Bicycle level of service (LOS) measures are essential tools for transportation agencies to monitor and prioritize improvements to infrastructure for cyclists. While it is apparent that different types of cyclists have varying preferences for the facilities on which they ride, in current research and practice, measures are used that are either insufficiently quantitative and empirical or lack cyclist segmentation. In this study, we conducted a detailed survey on cyclist habits, preferences, and user experience, capturing responses to videos of a bicycle traveling on road segments in the San Francisco Bay Area. The survey provided rich behavioral data, which invited both quantitative and qualitative exploration. We compared facility preferences from the survey to scores from two common measures, NCHRP bicycle level of service (NCHRP BLOS), and level of traffic stress (LTS); and we examined the responses to open-ended questions to gain insights about heterogeneity of preferences among cyclists. Finally, we applied behavioral analysis tools as a proof of concept for a new bicycle level of service measure that accounts for the segmentation of cyclist types via a latent class choice model.
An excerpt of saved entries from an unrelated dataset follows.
import Mathlib
import Summits.ABC.ABC.Statement
import HarnessLib
import Literature.Uncategorized.Cohen2007Thm1534

/-!
# The square slices of the generic ω = 3 equations, from Bennett–Skinner–Ivorra–Siksek (solo-blind seat, session 5)

The (p,p,2) line of the ω = 3 atlas: the generic equations `2^l + q^m = rⁿ` (shape A) and `p^l + q^m = 2ⁿ` (shape B) with ONE
odd-base exponent equal to `2` and the other divisible by a prime `≥ 7` are proper solutions of `x² = y^p + 2^r z^p`, `r ≥ 2`,
which is completely solved in print (Bennett–Skinner 2004, Ivorra 2003, Siksek; as stated in H. Cohen, *Number Theory II*,
Thm 15.3.4: the only nonzero pairwise coprime solutions for `r ≥ 2`, `p ≥ 7` have `r = 3`, `(x, y, z) = (±3, 1, 1)`).  We record
that printed theorem as a named fact (hypothesis) and deduce that the three square slices are EMPTY:

* `shapeA_sq_right_slice` : `2^l + q^m = r²`, `l ≥ 2`, `q > 1`, `m ≠ 0`, `7 ≤ p ∣ m` ⇒ `False`;
* `shapeA_sq_left_slice`  : `2^l + q² = rⁿ`, `l ≥ 2`, `n ≠ 0`, `7 ≤ p ∣ n` ⇒ `False`;
* `shapeB_sq_slice`        : `p² + q^m = 2ⁿ`, `n ≥ 2`, `m ≠ 0`, `7 ≤ P ∣ m` ⇒ `False`
(odd coprime bases throughout).  The excluded boundary cases are genuine: `l = 1` is `x² - 2 = y^p` (open), `m = 0` is `8 + 1 = 9`,
and exponents `3, 5` carry `2 + 5² = 3³`, `2⁷ + 17³ = 71²`, `13² + 7³ = 2⁹`.
-/

namespace Summit.ABC.ABC.Theorems

/-- Powers of coprime naturals are coprime integers. -/
private theorem isCoprime_pow_cast {a b : ℕ} (h : Nat.Coprime a b) (i j : ℕ) :
    IsCoprime ((a : ℤ) ^ i) ((b : ℤ) ^ j) :=
  (Nat.isCoprime_iff_coprime.mpr h).pow

/-- **Shape A, square on the right.** `2^l + q^m = r²` with `q, r` coprime, `q > 1`, `l ≥ 2`, `m ≠ 0` and `m` divisible by a
prime `p ≥ 7` is impossible (given Thm 15.3.4). -/
theorem shapeA_sq_right_slice (hC : Literature.Uncategorized.cohen2007_thm_15_3_4) {l m q r p : ℕ} (hcop : Nat.Coprime q r) (hq1 : 1 < q)
    (hl : 2 ≤ l) (hm : m ≠ 0) (hp : p.Prime) (hp7 : 7 ≤ p) (hpm : p ∣ m) (h : 2 ^ l + q ^ m = r ^ 2) : False := by
  obtain ⟨k, rfl⟩ := hpm
  have hk : 1 ≤ k := Nat.one_le_iff_ne_zero.mpr (by rintro rfl; exact hm (mul_zero p))
  rw [pow_mul'] at h
  have hY1 : (1 : ℤ) < ((q : ℤ) ^ k) := by exact_mod_cast Nat.one_lt_pow (by omega) hq1
  have hr0 : (r : ℤ) ≠ 0 := by
    have : 1 ≤ r ^ 2 := by have := Nat.one_le_two_pow (n := l); omega
    have : r ≠ 0 := by rintro rfl; simp at this
    exact_mod_cast this
  have hnz : (r : ℤ) * ((q : ℤ) ^ k) * 1 ≠ 0 := by
    rw [mul_one]; exact mul_ne_zero hr0 (by positivity)
  have c1 : IsCoprime (r : ℤ) ((q : ℤ) ^ k) := by
    have := isCoprime_pow_cast hcop.symm 1 k
    rwa [pow_one] at this
  have hEq : (r : ℤ) ^ 2 = ((q : ℤ) ^ k) ^ p + 2 ^ l * 1 ^ p := by
    rw [one_pow, mul_one]
    exact_mod_cast (by rw [← h]; ring : r ^ 2 = (q ^ k) ^ p + 2 ^ l)
  obtain ⟨-, -, hy, -⟩ := hC p hp hp7 l hl (r : ℤ) ((q : ℤ) ^ k) 1 hnz c1 isCoprime_one_right isCoprime_one_right hEq
  linarith

/-- **Shape A, square on the left.** `2^l + q² = rⁿ` with `q, r` coprime, `l ≥ 2`, `n ≠ 0` and `n` divisible by a prime `p ≥ 7`
is impossible (given Thm 15.3.4). -/
theorem shapeA_sq_left_slice (hC : Literature.Uncategorized.cohen2007_thm_15_3_4) {l n q r p : ℕ} (hcop : Nat.Coprime q r) (hl : 2 ≤ l)
    (hn : n ≠ 0) (hp : p.Prime) (hp7 : 7 ≤ p) (hpn : p ∣ n) (h : 2 ^ l + q ^ 2 = r ^ n) : False := by
  obtain ⟨k, rfl⟩ := hpn
  have hk : 1 ≤ k := Nat.one_le_iff_ne_zero.mpr (by rintro rfl; exact hn (mul_zero p))
  rw [pow_mul'] at h
  have hpodd : Odd p := hp.odd_of_ne_two (by omega)
  have hq0 : (q : ℤ) ≠ 0 := by
    have hq : q ≠ 0 := by
      rintro rfl
      rw [zero_pow two_ne_zero, add_zero] at h
      -- `2^l = (r^k)^p` with `p ≥ 7` odd… and also `q = 0` is not coprime to `r` unless `r = 1`: use coprimality
      have : r = 1 := by simpa using hcop
      rw [this, one_pow, one_pow] at h
      have : 4 ≤ 2 ^ l := by
        calc 4 = 2 ^ 2 := by norm_num
          _ ≤ 2 ^ l := Nat.pow_le_pow_right (by norm_num) hl
      omega
    exact_mod_cast hq
  have hX0 : ((r : ℤ) ^ k) ≠ 0 := by
    have : r ≠ 0 := by
      rintro rfl
      rw [zero_pow (by omega), zero_pow hp.ne_zero] at h
      have := Nat.one_le_two_pow (n := l); omega
    exact pow_ne_zero _ (by exact_mod_cast this)
  have hnz : (q : ℤ) * ((r : ℤ) ^ k) * (-1) ≠ 0 := by
    rw [mul_neg_one, neg_ne_zero]; exact mul_ne_zero hq0 hX0
  have c1 : IsCoprime (q : ℤ) ((r : ℤ) ^ k) := by
    have := isCoprime_pow_cast hcop 1 k
    rwa [pow_one] at this
  have hEq : (q : ℤ) ^ 2 = ((r : ℤ) ^ k) ^ p + 2 ^ l * (-1) ^ p := by
    rw [hpodd.neg_one_pow, mul_neg_one]
    have : ((2 ^ l + q ^ 2 : ℕ) : ℤ) = (((r ^ k) ^ p : ℕ) : ℤ) := by rw [h]
    push_cast at this
    linarith
  obtain ⟨-, -, -, hz⟩ := hC p hp hp7 l hl (q : ℤ) ((r : ℤ) ^ k) (-1) hnz c1 (isCoprime_one_right.neg_right)
    (isCoprime_one_right.neg_right) hEq
  norm_num at hz

/-- **Shape B, a square.** `p² + q^m = 2ⁿ` with `p, q` coprime, `n ≥ 2`, `m ≠ 0` and `m` divisible by a prime `P ≥ 7` is
impossible (given Thm 15.3.4). -/
theorem shapeB_sq_slice (hC : Literature.Uncategorized.cohen2007_thm_15_3_4) {m n p q P : ℕ} (hcop : Nat.Coprime p q) (hn : 2 ≤ n) (hm : m ≠ 0)
    (hP : P.Prime) (hP7 : 7 ≤ P) (hPm : P ∣ m) (h : p ^ 2 + q ^ m = 2 ^ n) : False := by
  obtain ⟨k, rfl⟩ := hPm
  have hk : 1 ≤ k := Nat.one_le_iff_ne_zero.mpr (by rintro rfl; exact hm (mul_zero P))
  rw [pow_mul'] at h
  have hPodd : Odd P := hP.odd_of_ne_two (by omega)
  -- `p` and `q` are odd: if one were even the other is too (the sum is `≡ 0 mod 4`), contradicting coprimality
  have h4 : 4 ∣ 2 ^ n := by
    calc (4 : ℕ) = 2 ^ 2 := by norm_num
      _ ∣ 2 ^ n := Nat.pow_dvd_pow 2 hn
  have hp0 : p ≠ 0 := by
    rintro rfl
    have hq1 : q = 1 := by simpa using hcop
    rw [hq1, one_pow, one_pow, zero_pow two_ne_zero, zero_add] at h
    rw [← h] at h4
    omega
  have hq0 : q ≠ 0 := by
    rintro rfl
    have hp1 : p = 1 := by simpa using hcop
    rw [hp1, one_pow, zero_pow (by omega), zero_pow hP.ne_zero, add_zero] at h
    rw [← h] at h4
    omega
  have hnz : (p : ℤ) * (-((q : ℤ) ^ k)) * 1 ≠ 0 := by
    rw [mul_one, mul_neg, neg_ne_zero]
    exact mul_ne_zero (by exact_mod_cast hp0) (pow_ne_zero _ (by exact_mod_cast hq0))
  have c1 : IsCoprime (p : ℤ) (-((q : ℤ) ^ k)) := by
    have := isCoprime_pow_cast hcop 1 k
    rw [pow_one] at this
    exact this.neg_right
  have hEq : (p : ℤ) ^ 2 = (-((q : ℤ) ^ k)) ^ P + 2 ^ n * 1 ^ P := by
    rw [hPodd.neg_pow, one_pow, mul_one]
    have : ((p ^ 2 + (q ^ k) ^ P : ℕ) : ℤ) = ((2 ^ n : ℕ) : ℤ) := by rw [h]
    push_cast at this
    linarith
  obtain ⟨-, -, hy, -⟩ := hC P hP hP7 n hn (p : ℤ) (-((q : ℤ) ^ k)) 1 hnz c1 isCoprime_one_right
    (isCoprime_one_right) hEq
  have : (0 : ℤ) ≤ ((q : ℤ) ^ k) := by positivity
  linarith

end Summit.ABC.ABC.Theorems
Combining statistics and behavioral analysis, we can improve the quality of bicycle level of service measures to make decisions driven by empirically measured cyclist preferences.

Suggested Citation

  • Griswold, Julia B. & Yu, Mengqiao & Filingeri, Victoria & Grembek, Offer & Walker, Joan L., 2018. "A behavioral modeling approach to bicycle level of service," Transportation Research Part A: Policy and Practice, Elsevier, vol. 116(C), pages 166-177.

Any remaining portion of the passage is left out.